Anyway, the computer was a Tandy TRS-80 Color computer, the one advertised in the Superman and Archie comics Radio Shack used to give away.  I got it because my brother was a Radio Shack manager at the time and wanted me to get a jump on the 21st century.  It had no internal drive, and everything typed on it had to be saved on audio tape.  (I remember it took me a full month to wade through the instruction manual, which was written in computer jargon I had never heard before.  "Boot up" was only the tip of the iceberg.)  Since I was temporarily (if you can call twelve years temporary) out of work, it required my parents' purchase of an exterior drive which could write to 5 1/4" floppies to begin to actually save data.   Once I was able to save data on a disc, I could finally replace the means I had been using to keep track of my comics collection.

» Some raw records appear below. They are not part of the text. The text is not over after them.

import Mathlib
import Summits.Ventures.HodgeRepro.Tier4.Target
import Summits.Ventures.HodgeRepro.Tier4.Line3.Defs
import Summits.Ventures.HodgeRepro.Tier4.Line3.GoodSplitBracket

/-!
# Tier4/Line3/BadPlaceBracket — the four-slot bracket of the wall `pos_localiser` at a BAD place (kernel rung)

Blind re-derivation cell `pub-hodge-repro`, Tier 4 «PROVE THE STEP» (README §9–§10), LINE L3, seat t4-L3-p1 (g2),
wall-breaker support for the declared wall `pos_localiser` (Skeleton v0.29 L490; paper proof CENSUS-v0.29.md §1 (iii)).
SUPPORT, like `GoodSplitBracket`: consumed by no filed statement, touches no statement, proves nothing about `coefQ`.

## Part A — the bracket over an abstract local torus (the algebra of §1 (iii))

A local torus `T` (commutative), a type `V` of local vectors with a map `act : T → V → V` (the torus action; no axiom
of it is used), four slot supports `B j ⊆ V` (the balls `xm_j + ϖ^n L_v`; `B 2 = B 0`, `B 3 = B 1` for the symmetric
tuple) and four characters `μ j : T →* ℂ`.  The slot average at `x` is `μ_j(t_x)^{−1} · vol` for an ADMISSIBLE `t_x`
(`act t_x x ∈ B j`, chosen) and `0` if there is none — `slotAvg`.  It is well defined under the COSET property
`hcoset`: two admissible elements differ by an element on which `μ_j` is trivial (§1 (iii): the admissible set is a
coset of `U(1) ∩ (1 + ϖ^{n−m} 𝒪)`, `n ≥ cond(μ_j) + m`).  `bracket_eq`: at admissible `t_a` (slots 0, 2 at `x = g a`)
and `t_b` (slots 1, 3 at `y = g b`) the bracket is `vol⁴ · ε(t_a)^{−1} · [μ₁ μ̄₃](t_b / t_a)^{−1}` with
`ε = μ₀ μ₁ μ̄₂ μ̄₃`.  `bracket_nonneg`: under the DISPLAYED face identity `hε : ε ≡ 1` on `T` and the DISPLAYED pairing
congruence `hpair` (on the pairs `R x y` of interest, `t_b / t_a` lies where `μ₁ μ̄₃` is trivial) the bracket is a
non-negative real: `vol⁴` or `0`.

## Part B — the two congruences from the valuation (the arithmetic of §1 (iii))

Over a field `K` with a valuation `v` (the line's `v_𝔭` on `E′`, or a completion) and a ring automorphism `c` (the
conjugation), the local vectors are the SPLIT-MODEL pairs `z = (z₁, z₂) ∈ K³ × K³` with the torus `Kˣ` acting by
`t ⋅ (z₁, z₂) = (t z₁, t⁻¹ z₂)` (`splitAct`), a rational `x ∈ K³` sits at `ι x = (x, c x)`, the `𝔭`-component of the
hermitian form is `pairSplit H z z' = Σ z₂ᵢ H_ij z′₁ⱼ` (`pairSplit H (ι x) (ι y) = ⟨x, y⟩_H`), and the depth-`n` ball
around `a` is `{z | z₁ ≡ a, z₂ ≡ c a mod 𝔭^n}` (`Ball`) — at a NON-split place (`v ∘ c = v`, torus `c(t) = t⁻¹`) this is
the usual ball `x ≡ a mod 𝔭^n` for both halves, at a split place the two-component ball of `LocS.supp`.
* `pair_congruence`: if `t_a ⋅ z ∈ Ball n a`, `t_b ⋅ z′ ∈ Ball n b`, `H` integral, `a, b` integral, `pairSplit H z z′ =
  ⟨a, b⟩_H` (a class representative) and `v(⟨a, b⟩_H) = ofAdd(−e)`, then `v(t_b / t_a − 1) ≤ ofAdd(e − n)`:
  `(t_b/t_a) ⟨a, b⟩ − ⟨a, b⟩ = ⟨t_a z − ι a, t_b z′⟩ + ⟨ι a, t_b z′ − ι b⟩`, both of valuation `≤ ofAdd(−n)`.
* `coset_congruence`: if `t ⋅ z` and `t' ⋅ z` both lie in `Ball n a` and `a` has a coordinate of valuation
  `ofAdd(−m)`, `m < n`, then `v(t' / t − 1) ≤ ofAdd(m − n)` (the ball's stabiliser).
* `bracket_nonneg_of_valuation`: Part A on the split model with the two congruences discharged — the displayed
  hypotheses are the CONDUCTOR conditions (`μ_j` trivial on `v(t − 1) ≤ ofAdd(m − n)`, `μ₁ μ̄₃` trivial on
  `v(t − 1) ≤ ofAdd(e − n)`: the depth `n ≥ cond + e + m` of crit-2's condition (E)) and the face identity `hε`.

## What is NOT here (the wall's residual at a bad place)

The identification of the genuine local torus average `∫_{U(1)_v} μ_{j,v}(t)^{−1} φ_{j,v}(t x) dt` with `slotAvg`
(the Haar integral over the coset `t_x · U_{n−m}`, `vol = vol(U_{n−m})`), the factorisation of the adelic average, the
choice of the depth `n` after `a, b, L₀, μ` (a witness-side choice), and the face identity `hε` itself (O-L3-7: not
carried by the typed data).  Nothing here asserts anything about the truth of (P); HC_CM is NOT proved by anyone in
this repository.
-/

set_option autoImplicit false

noncomputable section

namespace Summit.Ventures.HodgeRepro.Tier4.Line3

open Summit.Ventures.HodgeRepro.Tier4
open Matrix
open scoped ComplexConjugate WithZero

open scoped Classical

namespace BadPlace

section Abstract

variable {T : Type*} [CommGroup T] {V : Type*}

/-- THE SLOT AVERAGE at `x` for the character `μ`, the support `B` and the torus action `act`: `μ(t_x)⁻¹ · vol` at an
admissible `t_x` (chosen), `0` if none. -/
def slotAvg (act : T → V → V) (μ : T →* ℂ) (B : Set V) (vol : ℝ) (x : V) : ℂ :=
  if h : ∃ t : T, act t x ∈ B then (μ (Classical.choose h))⁻¹ * vol else 0

/-- No admissible torus element: the slot average is `0`. -/
theorem slotAvg_eq_zero (act : T → V → V) (μ : T →* ℂ) (B : Set V) (vol : ℝ) {x : V}
    (h : ¬ ∃ t : T, act t x ∈ B) : slotAvg act μ B vol x = 0 := by
  unfold slotAvg
  rw [dif_neg h]

/-- WELL-DEFINEDNESS: under the coset property at `x` (two admissible elements differ by an element on which `μ` is
trivial), the slot average at `x` is `μ(t)⁻¹ · vol` for ANY admissible `t`. -/
theorem slotAvg_eq (act : T → V → V) (μ : T →* ℂ) (B : Set V) (vol : ℝ) {x : V}
    (hcoset : ∀ t t' : T, act t x ∈ B → act t' x ∈ B → μ (t' / t) = 1)
    {t : T} (ht : act t x ∈ B) : slotAvg act μ B vol x = (μ t)⁻¹ * vol := by
  unfold slotAvg
  have h : ∃ t : T, act t x ∈ B := ⟨t, ht⟩
  rw [dif_pos h]
  have h1 : μ (t / Classical.choose h) = 1 := hcoset _ t (Classical.choose_spec h) ht
  have h2 : μ t = μ (Classical.choose h) := by
    have : t = Classical.choose h * (t / Classical.choose h) := (mul_div_cancel _ _).symm
    rw [this, map_mul, h1, mul_one]
  rw [h2]

/-- THE FOUR-SLOT BRACKET at `(x, y)`: `c₀(x) c₁(y) · conj(c₂(x) c₃(y))`. -/
def bracket (act : T → V → V) (μ : Fin 4 → T →* ℂ) (B : Fin 4 → Set V) (vol : ℝ) (x y : V) : ℂ :=
  slotAvg act (μ 0) (B 0) vol x * slotAvg act (μ 1) (B 1) vol y *
    conj (slotAvg act (μ 2) (B 2) vol x * slotAvg act (μ 3) (B 3) vol y)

When you first begin to collect, there is really little reason to have a checklist.  You remember what you own, and you know what you want and there's really no other reason to write anything down.  When I began seriously collecting in '64, that remained true for about two years.  I discovered early on that you could find older issues at used book stores and through the mail, I could still remember things, and even after I started my first list it was more a matter of pride in the size of my collection than actually needing to remember what I had.  Eventually, even though I read and remembered them all, I needed to do it if simply because Gold Key and Dell comics didn't have numbers on the front covers and despite all my efforts, I would occasionally miss issues.  So I'd use a school notebook with the offending pages of homework ripped out, and list everything alphabetically, leaving space for additional issues.  Eventually, the lines for new titles were filled and as they would gradually get out of alphabetical order, I'd start a new one.  By '69, I'd had three or four notebooks of various sizes, eventually settling on 4" x 6" as portable enough to carry with me, though there wasn't a terrible need to do that until 1970.  Sometime that year I purchased a University of Wisconsin-Milwaukee notebook that served me well through the decade.  I worked in the photoduplication department at the college library and they had a beautiful Olympia typewriter with condensed type, and I typed all the titles I owned or wanted to own on sheets of paper, carefully cut them out and pasted them in the notebook, meticulously hand-writing the numbers of issues I didn't own in pencil and those I did own in ink, so if I got something I could simply write the number in ink over the pencil.  I'd write the condition above the number in pencil, so that if I replaced it I could erase it.  It was a relatively efficient means to keep the thing updated even as I was acquiring them.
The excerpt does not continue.